Pada awalnya bangunan Ka’bah terdiri atas dua pintu serta letak pintu ka’bah terletak diatas tanah , tidak seperti sekarang yang pintunya terletak agak tinggi sebagaimana pondasi yang dibuat Nabi Ibrahim dan Nabi Ismail. Namun ketika Renovasi Ka’bah akibat bencana banjir pada saat Muhammad SAW berusia 30 tahun dan sebelum diangkat menjadi rasul, karena merenovasi ka’bah sebagai bangunan suci harus menggunakan harta yang halal dan bersih, sehingga pada saat itu terjadi kekurangan biaya. Maka bangunan ka’bah dibuat hanya satu pintu serta ada bagian ka’bah yang tidak dimasukkan ke dalam bangunan ka’bah yang dinamakan Hijir Ismail yang diberi tanda setengah lingkaran pada salah satu sisi ka’bah. Saat itu pintunya dibuat tinggi letaknya agar hanya pemuka suku Quraisy yang bisa memasukinya. Karena suku Quraisy merupakan suku atau kabilah yang sangat dimuliakan oleh bangsa Arab.
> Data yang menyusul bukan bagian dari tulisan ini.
omit [Algebra ℚ K] in
/-- `dim_K {M.map f} = #m · #n · dim_K f(M₁)`: the range of a linear map applied entrywise to `m × n` matrices. [folklore] -/
private theorem finrank_range_mapMatrix₅₇₅ {M₁ M₂ : Type*} [AddCommGroup M₁] [Module K M₁] [AddCommGroup M₂] [Module K M₂]
    [FiniteDimensional K M₂] (f : M₁ →ₗ[K] M₂) (m n : Type*) [Fintype m] [Fintype n] :
    Module.finrank K (LinearMap.range (f.mapMatrix : Matrix m n M₁ →ₗ[K] Matrix m n M₂)) =
      Fintype.card m * Fintype.card n * Module.finrank K (LinearMap.range f) := by
  classical
  let T : LinearMap.range (f.mapMatrix : Matrix m n M₁ →ₗ[K] Matrix m n M₂) →ₗ[K] (m → n → LinearMap.range f) :=
    { toFun := fun c i k => ⟨(c : Matrix m n M₂) i k, by
        obtain ⟨c', hc'⟩ := c.2
        exact ⟨c' i k, by rw [← hc']; rfl⟩⟩
      map_add' := fun c c' => funext fun i => funext fun k => Subtype.ext rfl
      map_smul' := fun a c => funext fun i => funext fun k => Subtype.ext rfl }
  have hT : Function.Bijective T := by
    refine ⟨fun c c' h => Subtype.ext (Matrix.ext fun i k => ?_), fun g => ?_⟩
    · exact congrArg Subtype.val (congr_fun (congr_fun h i) k)
    · have hg : ∀ i k, ∃ x, f x = (g i k : M₂) := fun i k => LinearMap.mem_range.1 (g i k).2
      choose x hx using hg
      exact ⟨⟨Matrix.of fun i k => (g i k : M₂), ⟨Matrix.of x, Matrix.ext fun i k => hx i k⟩⟩,
        funext fun i => funext fun k => Subtype.ext rfl⟩
  rw [(LinearEquiv.ofBijective T hT).finrank_eq, Module.finrank_pi_fintype, Finset.sum_const, Finset.card_univ, smul_eq_mul,
    Module.finrank_pi_fintype, Finset.sum_const, Finset.card_univ, smul_eq_mul, mul_assoc]

/-- **«commuting with the action of `F`»**: a `K`-linear self-map of `K ⊗ V` lies in the commutant `C_K(F)` of `ι_K(K ⊗_ℚ F)` iff it
commutes with every `ι(a)_K`, `a ∈ F` (`ι_K` is `K`-spanned by the `ι(a)_K = ι_K(1 ⊗ a)`). [cite: Milne1999LefschetzClasses, §2 p. 646 L52–L54 and §1 p. 644 L16–L18] -/
theorem mem_centralizer_range_baseChangeAction_iff (γ : Module.End K (K ⊗[ℚ] V)) :
    γ ∈ Subalgebra.centralizer K (Set.range (baseChangeAction K A.ι)) ↔
      ∀ (a : F) (x : K ⊗[ℚ] V), γ ((A.ι a).baseChange K x) = (A.ι a).baseChange K (γ x) := by
  rw [Subalgebra.mem_centralizer_iff]
  constructor
  · intro h a x
    have h1 := h _ ⟨(1 : K) ⊗ₜ[ℚ] a, rfl⟩
    rw [baseChangeAction_one_tmul] at h1
    exact (LinearMap.congr_fun h1 x).symm
  · rintro h _ ⟨u, rfl⟩
    exact LinearMap.ext fun x => (forall_baseChangeAction_comm_of_forall_baseChange_comm A.ι h u x).symm

/-- **«`αᵢ : Vᵢ → Vᵢ`»**: a map commuting with the action of `F` preserves every `ι_K(u)(K ⊗ V)` (e.g. `Vᵢ = eᵢV`) and every
`ker ι_K(u)`. [cite: Milne1999LefschetzClasses, §2 p. 646 L52–L54] -/
theorem map_range_baseChangeAction_le_of_mem_centralizer {γ : Module.End K (K ⊗[ℚ] V)}
    (hγ : γ ∈ Subalgebra.centralizer K (Set.range (baseChangeAction K A.ι))) (u : K ⊗[ℚ] F) :
    Submodule.map γ (LinearMap.range (baseChangeAction K A.ι u)) ≤ LinearMap.range (baseChangeAction K A.ι u) ∧
      Submodule.map γ (LinearMap.ker (baseChangeAction K A.ι u)) ≤ LinearMap.ker (baseChangeAction K A.ι u) := by
  have hc : baseChangeAction K A.ι u * γ = γ * baseChangeAction K A.ι u :=
    (Subalgebra.mem_centralizer_iff K).1 hγ _ ⟨u, rfl⟩
  constructor
  · rintro _ ⟨_, ⟨x, rfl⟩, rfl⟩
    refine ⟨γ x, ?_⟩
    change (baseChangeAction K A.ι u * γ) x = (γ * baseChangeAction K A.ι u) x
    rw [hc]
  · rintro _ ⟨x, hx, rfl⟩
    have hx' : baseChangeAction K A.ι u x = 0 := hx
    show (baseChangeAction K A.ι u * γ) x = 0
    rw [hc, Module.End.mul_apply, hx', map_zero]

/-- **«`α = α₁ ⊕ ⋯ ⊕ α_t`»**: with `1 = e₁ + ⋯ + e_t` in `K ⊗_ℚ F`, every `γ` is the sum of its block components `αᵢ = γ ι_K(eᵢ)`.
[cite: Milne1999LefschetzClasses, §2 p. 646 L45–L54] -/
theorem eq_sum_mul_baseChangeAction {ι : Type*} (s : Finset ι) {e : ι → K ⊗[ℚ] F} (he : ∑ i ∈ s, e i = 1)
    (γ : Module.End K (K ⊗[ℚ] V)) : γ = ∑ i ∈ s, γ * baseChangeAction K A.ι (e i) := by
  rw [← Finset.mul_sum, ← map_sum, he, map_one, mul_one]

variable [Module.Finite ℚ V]
import Literature.NumberTheory.EllipticCurves.KubertTateFiveEisensteinTwistMinimalModel
import Literature.NumberTheory.EllipticCurves.KubertTate4849ShaFive
import Literature.NumberTheory.EllipticCurves.LocalReductionKrausMinimality
import Literature.NumberTheory.EllipticCurves.ComplexMultiplicationLocalFactorsAux
import Literature.NumberTheory.EllipticCurves.RationalPointInfiniteOrderCriteria
import Mathlib.Tactic.NormNum.Prime
import HarnessLib

/-!
# The Eisenstein twist `E_{48/49}^{(-3)}` of a RANK-2 Kubert–Tate curve: RANK `1`, `t₅ = 0` unconditionally, on its minimal model
# `[1, 7049, −12, −546819, −89653119743]` (`rank E_{48/49}(ℚ(ζ₃)) = 3`) — CGLS input `corank_{ℤ₅} Sel_{5^∞} = 1`, `a₅ = 4 ≡ -1 (mod 5)`

PROOF-ONLY file (theorems only, no definition, no named fact, no `sorry`), topic `NumberTheory/EllipticCurves`; a rank-`1` Eisenstein-twist row
whose base curve has RANK `2`: `E_{48/49} = [1, -2352, -115248, 0, 0]` (tree `KubertTate4849Descent`: rank `2`, full box with three points,
`Δ = -2²⁰·3⁵·7¹⁰·25969`, Eisenstein-tame: `25969 ≡ 4 (mod 5)`, `≡ 1 (mod 3)`; `mn = 2352 = 2⁴·3·7²`, `ω = 3`, `ω₂ = 1` since `7 ≡ 1 (mod 3)`),
so the descent over `ℚ(ζ₃)` sees `rank E(ℚ(ζ₃)) + 1 = 4 = ω + ω₂`: three from `ℚ` and one from the twist.  Through the CLASS-WIDE theorems
`KubertTateEisensteinTwist.twist_door_of_le_rank_three` / `cgls_hypotheses_of_model`:

* `W = [1, 7049, −12, −546819, −89653119743]`, `⟨1, 2, −1/2, 5⟩ • W = E_{48/49}^{(-3)} = [0, 28221/4, 0, −518616, −89654185152]`; `W` globally
  minimal (`Δ_W = -2²⁰·3¹¹·7¹⁰·25969`, `2⁴ ∤ c₄ = 821318409`); rational point `P = (126701/25, 58155211/125)` (twist point `u = -42217/25`) with
  `5 ∣ den x(P)` ⟹ infinite order, `rank W(ℚ) ≥ 1 = ω₂`.
* `twist_48_49` — **`rank E_{48/49}^{(-3)}(ℚ) = 1`, `t₅(E_{48/49}^{(-3)}) = 0`, `t₅(E_{48/49}) = 0`**;
* `cgls_hypotheses_48_49` — **`Good W 5 ∧ Red W 5 ∧ ¬ Anom W 5 ∧ corank_{ℤ₅} Sel_{5^∞}(W/ℚ) = 1 ∧ rank W(ℚ) = 1`** (`a₅(W) = -a₅(E) = 4`).

Transfer statement T (stmt-BirchSwinnertonDyer-22356) instrument; with CGLS Thm. E (`r = 1`) + GZK the Summits reading discharges T at `W`.  BSD is not
proved by this.

## References

* [SilvermanAEC2009] J. H. Silverman, *AEC*, 2nd ed., III.1 Table 3.1, VII.1 Remark 1.1, VII.3.4, VIII.6.7, X.§2, Exercise 10.16.
* [Fisher2001FiveSevenDescent] T. Fisher, JEMS 3 (2001), §§1–2.
* [CastellaGrossiLeeSkinner2022] F. Castella, G. Grossi, J. Lee, C. Skinner, Invent. Math. 227 (2022), Thm. E.
* [Kraus1989] A. Kraus, *Quelques remarques à propos des invariants c₄, c₆ et Δ d'une courbe elliptique*, Prop. 2.
-/

noncomputable section

open scoped Classical
open WeierstrassCurve Literature.NumberTheory.EllipticCurves
open Literature.NumberTheory.EllipticCurves.Rank1Residual.X11RankOneCertificates (discOf c4Of c6Of)
open Literature.NumberTheory.EllipticCurves.Rank1Residual

namespace Literature.NumberTheory.EllipticCurves

namespace KubertTate4849EisensteinTwist

/-! ## §1 The base curve `E_{48/49}`: Eisenstein tameness, `ω = 3`, `ω₂ = 1` -/

/-- **Eisenstein tameness of `E_{48/49}`**: bad primes `2, 3, 7, 25969 ≡ 2, 3, 2, 4 (mod 5)`; `25969 ≡ 1 (mod 3)`. [cite: Fisher2001FiveSevenDescent, §2] -/
theorem eisenstein_tame : ∀ ℓ : ℕ, ℓ.Prime → (ℓ : ℤ) ∣ (kubertTateFive (48 : ℤ) 49).Δ →
    ℓ % 5 ≠ 1 ∧ (ℓ % 5 = 4 → ℓ % 3 = 1) := by
  intro p hp hdvd
  refine ⟨KubertTate4849Descent.tame p hp hdvd, fun h4 ↦ ?_⟩
  rw [KubertTate4849Descent.Δ_int] at hdvd
  have hdvdN : p ∣ 2 ^ 20 * 3 ^ 5 * 7 ^ 10 * 25969 := by
    have h' : (p : ℤ) ∣ ((2 ^ 20 * 3 ^ 5 * 7 ^ 10 * 25969 : ℕ) : ℤ) := by
      have e : ((2 ^ 20 * 3 ^ 5 * 7 ^ 10 * 25969 : ℕ) : ℤ) = 1869139921738172203008 := by norm_num
      rw [e]; exact (Int.dvd_neg.mpr hdvd)
    exact Int.natCast_dvd_natCast.mp h'
  have hpi := Nat.Prime.prime hp
  rcases hpi.dvd_or_dvd hdvdN with h | h
  · rcases hpi.dvd_or_dvd h with h | h
    · rcases hpi.dvd_or_dvd h with h | h
      · have := (Nat.prime_dvd_prime_iff_eq hp Nat.prime_two).mp (hpi.dvd_of_dvd_pow h); omega
      · have := (Nat.prime_dvd_prime_iff_eq hp Nat.prime_three).mp (hpi.dvd_of_dvd_pow h); omega
    · have := (Nat.prime_dvd_prime_iff_eq hp (by norm_num : Nat.Prime 7)).mp (hpi.dvd_of_dvd_pow h); omega
  · have := (Nat.prime_dvd_prime_iff_eq hp (by norm_num : Nat.Prime 25969)).mp h; omega

/-- `48` and `49` are coprime. [folklore] -/
private theorem isCoprime : IsCoprime (48 : ℤ) 49 := Int.isCoprime_iff_gcd_eq_one.mpr (by norm_num)

/-- `ω(2352) = 3` and `ω₂(2352) = 1` (`2352 = 2⁴·3·7²`, `7 ≡ 1 (mod 3)`). [folklore] -/
private theorem card_primeFactors :
    (((48 : ℤ) * 49).natAbs.primeFactors).card = 3 ∧ ((((48 : ℤ) * 49).natAbs.primeFactors.filter (fun ℓ ↦ ℓ % 3 = 1))).card = 1 := by
  have e : ((48 : ℤ) * 49).natAbs = 2 ^ 4 * 3 * 7 ^ 2 := by norm_num
  rw [e, Nat.primeFactors_mul (by norm_num) (by norm_num), Nat.primeFactors_mul (by norm_num) (by norm_num),
    Nat.primeFactors_prime_pow (by norm_num) Nat.prime_two, Nat.Prime.primeFactors Nat.prime_three,
    Nat.primeFactors_prime_pow (by norm_num) (by norm_num : Nat.Prime 7)]
  exact ⟨by decide, by decide⟩

/-- The twist by `-3` is elliptic. [cite: SilvermanAEC2009, X.§2] -/
theorem isElliptic_twist :
    haveI := KubertTate4849Descent.isElliptic
    ((kubertTateFive (((48 : ℤ) : ℚ)) (((49 : ℤ) : ℚ))).quadraticTwist (-3)).IsElliptic := by
  haveI := KubertTate4849Descent.isElliptic
  exact isElliptic_quadraticTwist _ (by norm_num)

/-! ## §2 The minimal model `W = [1, 7049, −12, −546819, −89653119743]` and its point -/

/-- **`E_{48/49}^{(-3)} = [0, 28221/4, 0, −518616, −89654185152]`** (`b₂ = -9407`, `b₄ = -115248`, `b₆ = 13282101504`). [cite: SilvermanAEC2009, X.§2] -/
theorem twist_eq : (kubertTateFive (((48 : ℤ) : ℚ)) (((49 : ℤ) : ℚ))).quadraticTwist (-3) =
    (⟨0, 28221 / 4, 0, -518616, -89654185152⟩ : WeierstrassCurve ℚ) := by
  rw [KubertTate4849Descent.curve_eq]
  ext <;> simp [quadraticTwist, WeierstrassCurve.b₂, WeierstrassCurve.b₄, WeierstrassCurve.b₆] <;> norm_num

/-- **`⟨1, 2, −1/2, 5⟩ • W = E_{48/49}^{(-3)}`** for the integer model `W = [1, 7049, −12, −546819, −89653119743]`. [cite: SilvermanAEC2009, III.1 Table 3.1] -/
theorem variableChange_model :
    (⟨1, 2, -1 / 2, 5⟩ : VariableChange ℚ) •
        (⟨((1 : ℤ) : ℚ), ((7049 : ℤ) : ℚ), ((-12 : ℤ) : ℚ), ((-546819 : ℤ) : ℚ), ((-89653119743 : ℤ) : ℚ)⟩ : WeierstrassCurve ℚ) =
      (kubertTateFive (((48 : ℤ) : ℚ)) (((49 : ℤ) : ℚ))).quadraticTwist (-3) := by
  rw [twist_eq]
  ext <;> simp [variableChange_a₁, variableChange_a₂, variableChange_a₃, variableChange_a₄, variableChange_a₆] <;> norm_num

/-- The model `W` is elliptic. [cite: SilvermanAEC2009, X.§2] -/
theorem isElliptic_model :
    (⟨((1 : ℤ) : ℚ), ((7049 : ℤ) : ℚ), ((-12 : ℤ) : ℚ), ((-546819 : ℤ) : ℚ), ((-89653119743 : ℤ) : ℚ)⟩ : WeierstrassCurve ℚ).IsElliptic := by
  refine ⟨isUnit_iff_ne_zero.mpr ?_⟩
  norm_num [WeierstrassCurve.Δ, WeierstrassCurve.b₂, WeierstrassCurve.b₄, WeierstrassCurve.b₆, WeierstrassCurve.b₈]

/-- `Δ`, `c₄` of the integer model (kernel evaluation). [folklore] -/
private theorem invariants_model :
    discOf [1, 7049, -12, -546819, -89653119743] = -1362603002947127535992832 ∧ c4Of [1, 7049, -12, -546819, -89653119743] = 821318409 := by
  refine ⟨?_, ?_⟩ <;> decide

/-- **`W` is globally minimal**: `Δ_W = -2²⁰·3¹¹·7¹⁰·25969`; at `2`, `2⁴ ∤ c₄ = 821318409` (odd); no other `q¹² ∣ Δ`.
[cite: SilvermanAEC2009, VII.1 Remark 1.1] [cite: Kraus1989, Prop. 2] -/
theorem isGloballyMinimal_model :
    (⟨((1 : ℤ) : ℚ), ((7049 : ℤ) : ℚ), ((-12 : ℤ) : ℚ), ((-546819 : ℤ) : ℚ), ((-89653119743 : ℤ) : ℚ)⟩ :
      WeierstrassCurve ℚ).IsGloballyMinimal := by
  obtain ⟨hD, hc4⟩ := invariants_model
  refine WeierstrassCurve.isGloballyMinimal_of_int_kraus 1 7049 (-12) (-546819) (-89653119743) fun q hq ↦ Or.inl fun h ↦ ?_
  obtain ⟨h12, h4⟩ := h
  rw [hD] at h12
  rw [hc4] at h4
  have hq1 : (q : ℤ) ∣ 1362603002947127535992832 := Int.dvd_neg.mp (dvd_trans (dvd_pow_self _ (by norm_num)) h12)
  have hdvdN : q ∣ 2 ^ 20 * 3 ^ 11 * 7 ^ 10 * 25969 := by
    have e : ((2 ^ 20 * 3 ^ 11 * 7 ^ 10 * 25969 : ℕ) : ℤ) = 1362603002947127535992832 := by norm_num
    exact Int.natCast_dvd_natCast.mp (e ▸ hq1)
  have hpi := Nat.Prime.prime hq
  rcases hpi.dvd_or_dvd hdvdN with h | h
  · rcases hpi.dvd_or_dvd h with h | h
    · rcases hpi.dvd_or_dvd h with h | h
      · have := (Nat.prime_dvd_prime_iff_eq hq Nat.prime_two).mp (hpi.dvd_of_dvd_pow h)
        subst this; revert h4; norm_num
      · have := (Nat.prime_dvd_prime_iff_eq hq Nat.prime_three).mp (hpi.dvd_of_dvd_pow h)
        subst this; revert h12; norm_num
    · have := (Nat.prime_dvd_prime_iff_eq hq (by norm_num : Nat.Prime 7)).mp (hpi.dvd_of_dvd_pow h)
      subst this; revert h12; norm_num
  · have := (Nat.prime_dvd_prime_iff_eq hq (by norm_num : Nat.Prime 25969)).mp h
    subst this; revert h12; norm_num

/-- **The rational point `P = (126701/25, 58155211/125)` of `W`** (the twist point `(u, Y) = (-42217/25, 12993603/250)` of `E_{48/49}` moved to `W`;
`den x(P) = 5²`). [cite: SilvermanAEC2009, X.§2] -/
theorem nonsingular_P :
    (⟨((1 : ℤ) : ℚ), ((7049 : ℤ) : ℚ), ((-12 : ℤ) : ℚ), ((-546819 : ℤ) : ℚ), ((-89653119743 : ℤ) : ℚ)⟩ : WeierstrassCurve ℚ).toAffine.Nonsingular
      (126701 / 25) (58155211 / 125) := by
  haveI := isElliptic_model
  rw [← Affine.equation_iff_nonsingular, Affine.equation_iff]
  push_cast
  norm_num

/-- **`rank W(ℚ) ≥ 1`**: `5 ∣ den x(P)` (Lutz–Nagell at the odd prime `5` on the globally minimal model; tree `one_le_mordellWeilRank_of_dvd_den`).
[cite: SilvermanAEC2009, VII.3.4 and Thm. VIII.6.7] -/
theorem one_le_mordellWeilRank_model :
    haveI := isElliptic_model
    1 ≤ (⟨((1 : ℤ) : ℚ), ((7049 : ℤ) : ℚ), ((-12 : ℤ) : ℚ), ((-546819 : ℤ) : ℚ), ((-89653119743 : ℤ) : ℚ)⟩ : WeierstrassCurve ℚ).mordellWeilRank := by
  haveI := isElliptic_model
  haveI := isGloballyMinimal_model
  haveI : Fact (Nat.Prime 5) := ⟨Nat.prime_five⟩
  exact one_le_mordellWeilRank_of_dvd_den _ 5 (by norm_num) nonsingular_P (by norm_num)

/-! ## §3 Rank `1`, `t₅ = 0`, and the CGLS hypotheses — by the class-wide theorems -/

/-- **`rank E_{48/49}^{(-3)}(ℚ) = 1`, `t₅(E_{48/49}^{(-3)}/ℚ) = 0`, `t₅(E_{48/49}/ℚ) = 0` — unconditionally** (class-wide
`KubertTateEisensteinTwist.twist_door_of_le_rank_three`; full `ℚ`-box `rank E = 2 = ω − 1`, twist rank `≥ 1 = ω₂`; reference point `(336, 2016)`,
good prime `11`). [cite: SilvermanAEC2009, Thm. X.4.2 and Exercise 10.16] [cite: Fisher2001FiveSevenDescent, §2] -/
theorem twist_48_49 :
    haveI := isElliptic_twist
    ((kubertTateFive (((48 : ℤ) : ℚ)) (((49 : ℤ) : ℚ))).quadraticTwist (-3)).mordellWeilRank = 1 ∧
      ((kubertTateFive (((48 : ℤ) : ℚ)) (((49 : ℤ) : ℚ))).quadraticTwist (-3)).shaCorank 5 = 0 ∧
      (kubertTateFive (((48 : ℤ) : ℚ)) (((49 : ℤ) : ℚ))).shaCorank 5 = 0 := by
  haveI := KubertTate4849Descent.isElliptic
  haveI := isElliptic_twist
  haveI := isElliptic_model
  haveI : Fact (Nat.Prime 11) := ⟨by norm_num⟩
  have hP : (kubertTateFive (((48 : ℤ) : ℚ)) (((49 : ℤ) : ℚ))).toAffine.Nonsingular 336 2016 :=
    (KubertTate4849Descent.nonsingular_iff _ _).mpr (by norm_num)
  obtain ⟨hω, hω₂⟩ := card_primeFactors
  have hr : ((48 : ℤ) * 49).natAbs.primeFactors.card ≤ (kubertTateFive (((48 : ℤ) : ℚ)) (((49 : ℤ) : ℚ))).mordellWeilRank + 1 := by
    rw [hω, KubertTate4849Descent.mordellWeilRank_eq]
  have hr' : (((48 : ℤ) * 49).natAbs.primeFactors.filter (fun ℓ ↦ ℓ % 3 = 1)).card ≤
      ((kubertTateFive (((48 : ℤ) : ℚ)) (((49 : ℤ) : ℚ))).quadraticTwist (-3)).mordellWeilRank := by
    rw [hω₂, ← KubertTateEisensteinTwist.mordellWeilRank_of_model 48 49 _ _ variableChange_model]
    exact one_le_mordellWeilRank_model
  obtain ⟨ht, hE, hrk⟩ := KubertTateEisensteinTwist.twist_door_of_le_rank_three 48 49 KubertTate4849Descent.not_five_dvd_Δ
    eisenstein_tame hP (by norm_num) (by norm_num) 11 (by norm_num) (by norm_num) KubertTate4849Descent.not_tor_dvd_Δ hr hr'
  exact ⟨by rw [hrk, hω₂], ht, hE⟩

/-- **THE CGLS INPUT AT `W`, from the class-wide theorem**: `Good W 5`, `Red W 5`, `¬ Anom W 5` (`a₅(W) = -a₅(E_{48/49}) = 4`),
**`corank_{ℤ₅} Sel_{5^∞}(W/ℚ) = 1`** and `rank W(ℚ) = 1`. [cite: CastellaGrossiLeeSkinner2022, Thm. E (r = 1)] [cite: SilvermanAEC2009, Exercise 10.16] -/
theorem cgls_hypotheses_48_49 :
    haveI := isGloballyMinimal_model
    haveI := isElliptic_model
    haveI : Fact (Nat.Prime 5) := ⟨Nat.prime_five⟩
    Good (⟨((1 : ℤ) : ℚ), ((7049 : ℤ) : ℚ), ((-12 : ℤ) : ℚ), ((-546819 : ℤ) : ℚ), ((-89653119743 : ℤ) : ℚ)⟩ : WeierstrassCurve ℚ) 5 ∧
      Red (⟨((1 : ℤ) : ℚ), ((7049 : ℤ) : ℚ), ((-12 : ℤ) : ℚ), ((-546819 : ℤ) : ℚ), ((-89653119743 : ℤ) : ℚ)⟩ : WeierstrassCurve ℚ) 5 ∧
      ¬ Anom (⟨((1 : ℤ) : ℚ), ((7049 : ℤ) : ℚ), ((-12 : ℤ) : ℚ), ((-546819 : ℤ) : ℚ), ((-89653119743 : ℤ) : ℚ)⟩ : WeierstrassCurve ℚ) 5 ∧
      (⟨((1 : ℤ) : ℚ), ((7049 : ℤ) : ℚ), ((-12 : ℤ) : ℚ), ((-546819 : ℤ) : ℚ), ((-89653119743 : ℤ) : ℚ)⟩ : WeierstrassCurve ℚ).selmerCorank 5 = 1 ∧
      (⟨((1 : ℤ) : ℚ), ((7049 : ℤ) : ℚ), ((-12 : ℤ) : ℚ), ((-546819 : ℤ) : ℚ), ((-89653119743 : ℤ) : ℚ)⟩ : WeierstrassCurve ℚ).mordellWeilRank = 1 := by
  haveI := KubertTate4849Descent.isElliptic
  haveI := isElliptic_twist
  haveI := isElliptic_model
  haveI := isGloballyMinimal_model
  haveI : Fact (Nat.Prime 5) := ⟨Nat.prime_five⟩
  haveI : Fact (Nat.Prime 11) := ⟨by norm_num⟩
  have hP : (kubertTateFive (((48 : ℤ) : ℚ)) (((49 : ℤ) : ℚ))).toAffine.Nonsingular 336 2016 :=
    (KubertTate4849Descent.nonsingular_iff _ _).mpr (by norm_num)
  obtain ⟨hω, hω₂⟩ := card_primeFactors
  have hr : ((48 : ℤ) * 49).natAbs.primeFactors.card ≤ (kubertTateFive (((48 : ℤ) : ℚ)) (((49 : ℤ) : ℚ))).mordellWeilRank + 1 := by
    rw [hω, KubertTate4849Descent.mordellWeilRank_eq]
  have hr' : (((48 : ℤ) * 49).natAbs.primeFactors.filter (fun ℓ ↦ ℓ % 3 = 1)).card ≤
      ((kubertTateFive (((48 : ℤ) : ℚ)) (((49 : ℤ) : ℚ))).quadraticTwist (-3)).mordellWeilRank := by
    rw [hω₂, ← KubertTateEisensteinTwist.mordellWeilRank_of_model 48 49 _ _ variableChange_model]
    exact one_le_mordellWeilRank_model
  have h := KubertTateEisensteinTwist.cgls_hypotheses_of_model 48 49 isCoprime KubertTate4849Descent.not_five_dvd_Δ eisenstein_tame hP
    (by norm_num) (by norm_num) 11 (by norm_num) (by norm_num) KubertTate4849Descent.not_tor_dvd_Δ hr hr' _ _ variableChange_model
  rw [hω₂] at h
  exact h

end KubertTate4849EisensteinTwist

end Literature.NumberTheory.EllipticCurves

end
Karena kaumnya baru saja masuk Islam, maka Nabi Muhammad SAW mengurungkan niatnya untuk merenovasi kembali ka’bah sehinggas ditulis dalam sebuah hadits perkataan beliau: “Andaikata kaumku bukan baru saja meninggalkan kekafiran, akan Aku turunkan pintu ka’bah dan dibuat dua pintunya serta dimasukkan Hijir Ismail kedalam Ka’bah”, sebagaimana pondasi yang dibangun oleh Nabi Ibrahim.

Ketika masa Abdurrahman bin Zubair memerintah daerah Hijaz, bangunan itu dibuat sebagaimana perkataan Nabi Muhammad SAW atas pondasi Nabi Ibrahim. Namun karena terjadi peperangan dengan Abdul Malik Bin Marwan, penguasa daerah Syam (Suriah,Yordania dan Lebanon sekarang) dan Palestina, terjadi kebakaran pada Ka’bah akibat tembakan peluru pelontar (onager) yang dimiliki pasukan Syam. Sehingga Abdul Malik bin Marwan yang kemudian menjadi khalifah, melakukan renovasi kembali Ka’bah berdasarkan bangunan hasil renovasi Nabi Muhammad SAW pada usia 30 tahun bukan berdasarkan pondasi yang dibangun Nabi Ibrahim. Dalam sejarahnya Ka’bah beberapa kali mengalami kerusakan sebagai akibat dari peperangan dan umur bangunan.

Ketika masa pemerintahan khalifah Harun Al-Rasyid pada masa kekhalifahan Abbasiyyah, khalifah berencana untuk merenovasi kembali ka’bah sesuai pondasi Nabi Ibrahim dan yang diinginkan Nabi Muhammad SAW. namun segera dicegah oleh salah seorang ulama terkemuka yakni Imam Malik karena dikhawatirkan nanti bangunan suci itu dijadikan ajang bongkar pasang para penguasa sesudah beliau. Sehingga bangunan Ka’bah tetap sesuai masa renovasi khalifah Abdul Malik bin Marwan sampai sekarang.